■ What the task requires: Find the line containing "rw [Finset.mem_coe, Finset.mem_filter] at hu" in the entries below. Restate it and each line after it, word for word, up to and including the line containing "have h8 : A.1.partner".

■ Exercise data:

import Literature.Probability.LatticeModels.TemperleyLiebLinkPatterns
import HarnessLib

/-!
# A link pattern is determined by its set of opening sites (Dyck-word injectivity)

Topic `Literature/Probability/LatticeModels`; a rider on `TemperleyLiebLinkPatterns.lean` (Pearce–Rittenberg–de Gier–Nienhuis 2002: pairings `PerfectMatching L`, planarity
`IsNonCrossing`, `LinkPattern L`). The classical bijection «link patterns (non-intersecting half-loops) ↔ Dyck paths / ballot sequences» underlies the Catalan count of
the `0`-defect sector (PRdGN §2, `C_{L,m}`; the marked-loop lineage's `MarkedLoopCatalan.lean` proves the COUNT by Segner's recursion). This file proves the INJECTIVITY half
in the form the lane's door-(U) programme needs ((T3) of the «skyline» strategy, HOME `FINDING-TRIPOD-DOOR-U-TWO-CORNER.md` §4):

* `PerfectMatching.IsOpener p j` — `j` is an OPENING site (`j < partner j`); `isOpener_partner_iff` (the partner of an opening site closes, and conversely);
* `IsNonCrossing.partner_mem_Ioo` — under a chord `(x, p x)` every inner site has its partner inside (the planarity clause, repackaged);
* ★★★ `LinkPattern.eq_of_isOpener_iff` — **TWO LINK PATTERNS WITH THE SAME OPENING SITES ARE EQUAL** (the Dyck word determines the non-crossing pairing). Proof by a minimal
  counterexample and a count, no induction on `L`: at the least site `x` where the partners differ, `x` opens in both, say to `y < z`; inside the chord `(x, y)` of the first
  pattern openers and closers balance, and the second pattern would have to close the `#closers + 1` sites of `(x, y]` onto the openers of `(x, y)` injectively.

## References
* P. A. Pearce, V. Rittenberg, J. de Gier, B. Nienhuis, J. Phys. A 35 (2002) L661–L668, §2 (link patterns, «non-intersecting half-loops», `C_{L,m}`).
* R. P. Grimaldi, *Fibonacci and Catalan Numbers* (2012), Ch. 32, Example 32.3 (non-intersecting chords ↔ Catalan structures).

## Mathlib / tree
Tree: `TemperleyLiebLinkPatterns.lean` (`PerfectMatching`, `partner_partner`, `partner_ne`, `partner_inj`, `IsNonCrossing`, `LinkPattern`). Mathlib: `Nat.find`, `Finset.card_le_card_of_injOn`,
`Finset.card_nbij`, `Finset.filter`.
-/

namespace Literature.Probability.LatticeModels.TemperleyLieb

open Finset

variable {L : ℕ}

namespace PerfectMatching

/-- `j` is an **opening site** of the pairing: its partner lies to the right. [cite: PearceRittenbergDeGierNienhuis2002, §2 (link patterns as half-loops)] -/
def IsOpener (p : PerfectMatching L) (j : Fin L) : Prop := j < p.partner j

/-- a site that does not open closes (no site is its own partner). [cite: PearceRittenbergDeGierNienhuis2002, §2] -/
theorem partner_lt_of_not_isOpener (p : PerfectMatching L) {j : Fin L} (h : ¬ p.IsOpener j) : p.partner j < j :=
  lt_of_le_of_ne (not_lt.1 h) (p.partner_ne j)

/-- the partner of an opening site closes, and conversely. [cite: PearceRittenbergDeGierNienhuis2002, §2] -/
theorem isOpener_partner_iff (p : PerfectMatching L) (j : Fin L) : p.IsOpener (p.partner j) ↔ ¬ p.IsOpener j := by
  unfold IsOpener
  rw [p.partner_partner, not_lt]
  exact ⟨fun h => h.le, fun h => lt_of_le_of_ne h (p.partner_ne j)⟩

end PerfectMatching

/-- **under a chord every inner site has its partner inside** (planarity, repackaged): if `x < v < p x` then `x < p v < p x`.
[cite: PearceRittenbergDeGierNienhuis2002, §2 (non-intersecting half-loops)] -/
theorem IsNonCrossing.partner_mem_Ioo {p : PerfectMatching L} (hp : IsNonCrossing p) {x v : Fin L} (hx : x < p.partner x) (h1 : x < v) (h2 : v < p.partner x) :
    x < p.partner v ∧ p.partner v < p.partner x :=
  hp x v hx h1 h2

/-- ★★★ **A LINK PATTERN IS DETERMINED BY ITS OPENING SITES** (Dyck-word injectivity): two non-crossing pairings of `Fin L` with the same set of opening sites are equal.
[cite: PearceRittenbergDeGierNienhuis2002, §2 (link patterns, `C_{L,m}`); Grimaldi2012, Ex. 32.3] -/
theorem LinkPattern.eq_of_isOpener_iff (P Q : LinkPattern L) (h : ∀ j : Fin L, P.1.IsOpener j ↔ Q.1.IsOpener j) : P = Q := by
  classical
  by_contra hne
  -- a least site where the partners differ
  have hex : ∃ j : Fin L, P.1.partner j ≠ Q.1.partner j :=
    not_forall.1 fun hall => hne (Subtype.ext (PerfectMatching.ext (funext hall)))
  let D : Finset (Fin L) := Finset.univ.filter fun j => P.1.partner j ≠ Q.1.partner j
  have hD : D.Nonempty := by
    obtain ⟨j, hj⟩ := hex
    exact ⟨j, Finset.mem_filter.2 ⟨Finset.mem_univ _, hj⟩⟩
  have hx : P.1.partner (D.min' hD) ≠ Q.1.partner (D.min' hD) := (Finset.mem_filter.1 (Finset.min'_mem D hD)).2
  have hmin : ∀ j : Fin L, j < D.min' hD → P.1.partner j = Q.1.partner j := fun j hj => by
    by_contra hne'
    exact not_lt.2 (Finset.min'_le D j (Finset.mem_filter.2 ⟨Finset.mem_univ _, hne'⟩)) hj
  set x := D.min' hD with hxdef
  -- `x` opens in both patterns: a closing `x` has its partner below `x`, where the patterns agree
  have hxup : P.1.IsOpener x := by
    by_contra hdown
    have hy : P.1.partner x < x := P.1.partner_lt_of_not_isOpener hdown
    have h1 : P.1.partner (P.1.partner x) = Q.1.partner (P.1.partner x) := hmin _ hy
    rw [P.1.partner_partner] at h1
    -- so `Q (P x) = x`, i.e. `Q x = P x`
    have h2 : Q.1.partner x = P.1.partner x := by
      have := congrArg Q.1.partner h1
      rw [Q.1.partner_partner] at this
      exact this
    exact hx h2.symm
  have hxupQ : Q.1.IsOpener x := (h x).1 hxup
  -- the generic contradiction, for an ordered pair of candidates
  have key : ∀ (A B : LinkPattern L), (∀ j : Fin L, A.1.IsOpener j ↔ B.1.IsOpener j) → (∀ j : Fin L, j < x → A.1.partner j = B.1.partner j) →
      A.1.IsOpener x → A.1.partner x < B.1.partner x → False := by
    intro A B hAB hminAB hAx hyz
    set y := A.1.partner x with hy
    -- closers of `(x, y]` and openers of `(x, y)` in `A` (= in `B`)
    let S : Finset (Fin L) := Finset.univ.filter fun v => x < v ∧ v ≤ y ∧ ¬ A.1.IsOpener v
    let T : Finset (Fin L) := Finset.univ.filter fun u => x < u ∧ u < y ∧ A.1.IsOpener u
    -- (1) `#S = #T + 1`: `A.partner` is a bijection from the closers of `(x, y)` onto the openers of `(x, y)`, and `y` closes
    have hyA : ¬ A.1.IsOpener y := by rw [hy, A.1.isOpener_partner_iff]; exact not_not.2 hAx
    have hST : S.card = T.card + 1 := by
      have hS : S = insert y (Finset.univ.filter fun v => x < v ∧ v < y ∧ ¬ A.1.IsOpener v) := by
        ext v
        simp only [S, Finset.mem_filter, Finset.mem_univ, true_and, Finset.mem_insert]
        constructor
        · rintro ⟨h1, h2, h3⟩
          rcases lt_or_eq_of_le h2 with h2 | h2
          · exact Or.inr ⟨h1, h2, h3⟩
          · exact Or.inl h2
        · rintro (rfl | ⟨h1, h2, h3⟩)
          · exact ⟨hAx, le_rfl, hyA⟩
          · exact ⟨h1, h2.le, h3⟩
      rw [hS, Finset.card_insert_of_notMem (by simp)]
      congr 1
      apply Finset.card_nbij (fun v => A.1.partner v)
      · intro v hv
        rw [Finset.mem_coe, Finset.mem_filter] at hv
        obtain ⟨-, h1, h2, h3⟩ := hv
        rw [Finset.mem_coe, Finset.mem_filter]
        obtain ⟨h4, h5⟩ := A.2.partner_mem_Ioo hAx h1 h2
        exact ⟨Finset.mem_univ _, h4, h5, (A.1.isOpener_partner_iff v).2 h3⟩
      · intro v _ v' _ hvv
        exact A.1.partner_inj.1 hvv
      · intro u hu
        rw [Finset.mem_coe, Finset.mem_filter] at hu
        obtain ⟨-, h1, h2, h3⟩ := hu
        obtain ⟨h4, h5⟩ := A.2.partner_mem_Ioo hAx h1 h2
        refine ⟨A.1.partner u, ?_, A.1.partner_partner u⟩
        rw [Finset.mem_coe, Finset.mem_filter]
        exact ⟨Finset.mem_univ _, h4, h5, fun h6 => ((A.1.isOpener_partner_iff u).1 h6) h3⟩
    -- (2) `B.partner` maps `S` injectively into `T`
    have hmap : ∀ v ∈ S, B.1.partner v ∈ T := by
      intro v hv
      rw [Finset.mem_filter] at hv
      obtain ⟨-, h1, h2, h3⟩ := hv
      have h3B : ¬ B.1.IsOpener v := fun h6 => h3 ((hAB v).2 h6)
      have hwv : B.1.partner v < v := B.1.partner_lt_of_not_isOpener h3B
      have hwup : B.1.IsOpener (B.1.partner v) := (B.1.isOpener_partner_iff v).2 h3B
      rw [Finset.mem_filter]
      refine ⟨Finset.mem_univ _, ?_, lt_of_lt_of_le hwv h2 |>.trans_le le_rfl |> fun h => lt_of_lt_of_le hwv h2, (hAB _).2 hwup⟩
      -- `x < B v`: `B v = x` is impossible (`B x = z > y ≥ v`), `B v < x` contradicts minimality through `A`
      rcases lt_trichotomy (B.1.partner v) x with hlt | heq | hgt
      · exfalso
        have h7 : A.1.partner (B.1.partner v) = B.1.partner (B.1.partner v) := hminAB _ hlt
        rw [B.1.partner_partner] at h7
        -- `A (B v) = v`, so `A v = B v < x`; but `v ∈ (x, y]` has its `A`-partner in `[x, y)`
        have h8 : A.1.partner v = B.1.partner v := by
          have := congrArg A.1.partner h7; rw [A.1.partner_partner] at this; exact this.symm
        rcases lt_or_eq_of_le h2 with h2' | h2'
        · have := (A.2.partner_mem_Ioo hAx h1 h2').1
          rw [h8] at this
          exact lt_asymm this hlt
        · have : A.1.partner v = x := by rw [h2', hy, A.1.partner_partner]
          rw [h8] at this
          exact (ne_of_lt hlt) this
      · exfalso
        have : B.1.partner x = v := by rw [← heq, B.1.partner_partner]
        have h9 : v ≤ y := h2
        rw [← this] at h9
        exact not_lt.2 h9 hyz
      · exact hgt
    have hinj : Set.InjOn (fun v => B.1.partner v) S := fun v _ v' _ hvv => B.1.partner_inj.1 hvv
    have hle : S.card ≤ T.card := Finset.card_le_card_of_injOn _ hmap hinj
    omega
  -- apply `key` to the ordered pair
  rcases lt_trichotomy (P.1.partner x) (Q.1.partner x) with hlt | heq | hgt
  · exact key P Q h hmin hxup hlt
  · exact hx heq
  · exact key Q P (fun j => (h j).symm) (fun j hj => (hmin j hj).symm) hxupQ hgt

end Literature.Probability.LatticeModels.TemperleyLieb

■ Task solution:
        rw [Finset.mem_coe, Finset.mem_filter] at hu
        obtain ⟨-, h1, h2, h3⟩ := hu
        obtain ⟨h4, h5⟩ := A.2.partner_mem_Ioo hAx h1 h2
        refine ⟨A.1.partner u, ?_, A.1.partner_partner u⟩
        rw [Finset.mem_coe, Finset.mem_filter]
        exact ⟨Finset.mem_univ _, h4, h5, fun h6 => ((A.1.isOpener_partner_iff u).1 h6) h3⟩
    -- (2) `B.partner` maps `S` injectively into `T`
    have hmap : ∀ v ∈ S, B.1.partner v ∈ T := by
      intro v hv
      rw [Finset.mem_filter] at hv
      obtain ⟨-, h1, h2, h3⟩ := hv
      have h3B : ¬ B.1.IsOpener v := fun h6 => h3 ((hAB v).2 h6)
      have hwv : B.1.partner v < v := B.1.partner_lt_of_not_isOpener h3B
      have hwup : B.1.IsOpener (B.1.partner v) := (B.1.isOpener_partner_iff v).2 h3B
      rw [Finset.mem_filter]
      refine ⟨Finset.mem_univ _, ?_, lt_of_lt_of_le hwv h2 |>.trans_le le_rfl |> fun h => lt_of_lt_of_le hwv h2, (hAB _).2 hwup⟩
      -- `x < B v`: `B v = x` is impossible (`B x = z > y ≥ v`), `B v < x` contradicts minimality through `A`
      rcases lt_trichotomy (B.1.partner v) x with hlt | heq | hgt
      · exfalso
        have h7 : A.1.partner (B.1.partner v) = B.1.partner (B.1.partner v) := hminAB _ hlt
        rw [B.1.partner_partner] at h7
        -- `A (B v) = v`, so `A v = B v < x`; but `v ∈ (x, y]` has its `A`-partner in `[x, y)`
        have h8 : A.1.partner v = B.1.partner v := by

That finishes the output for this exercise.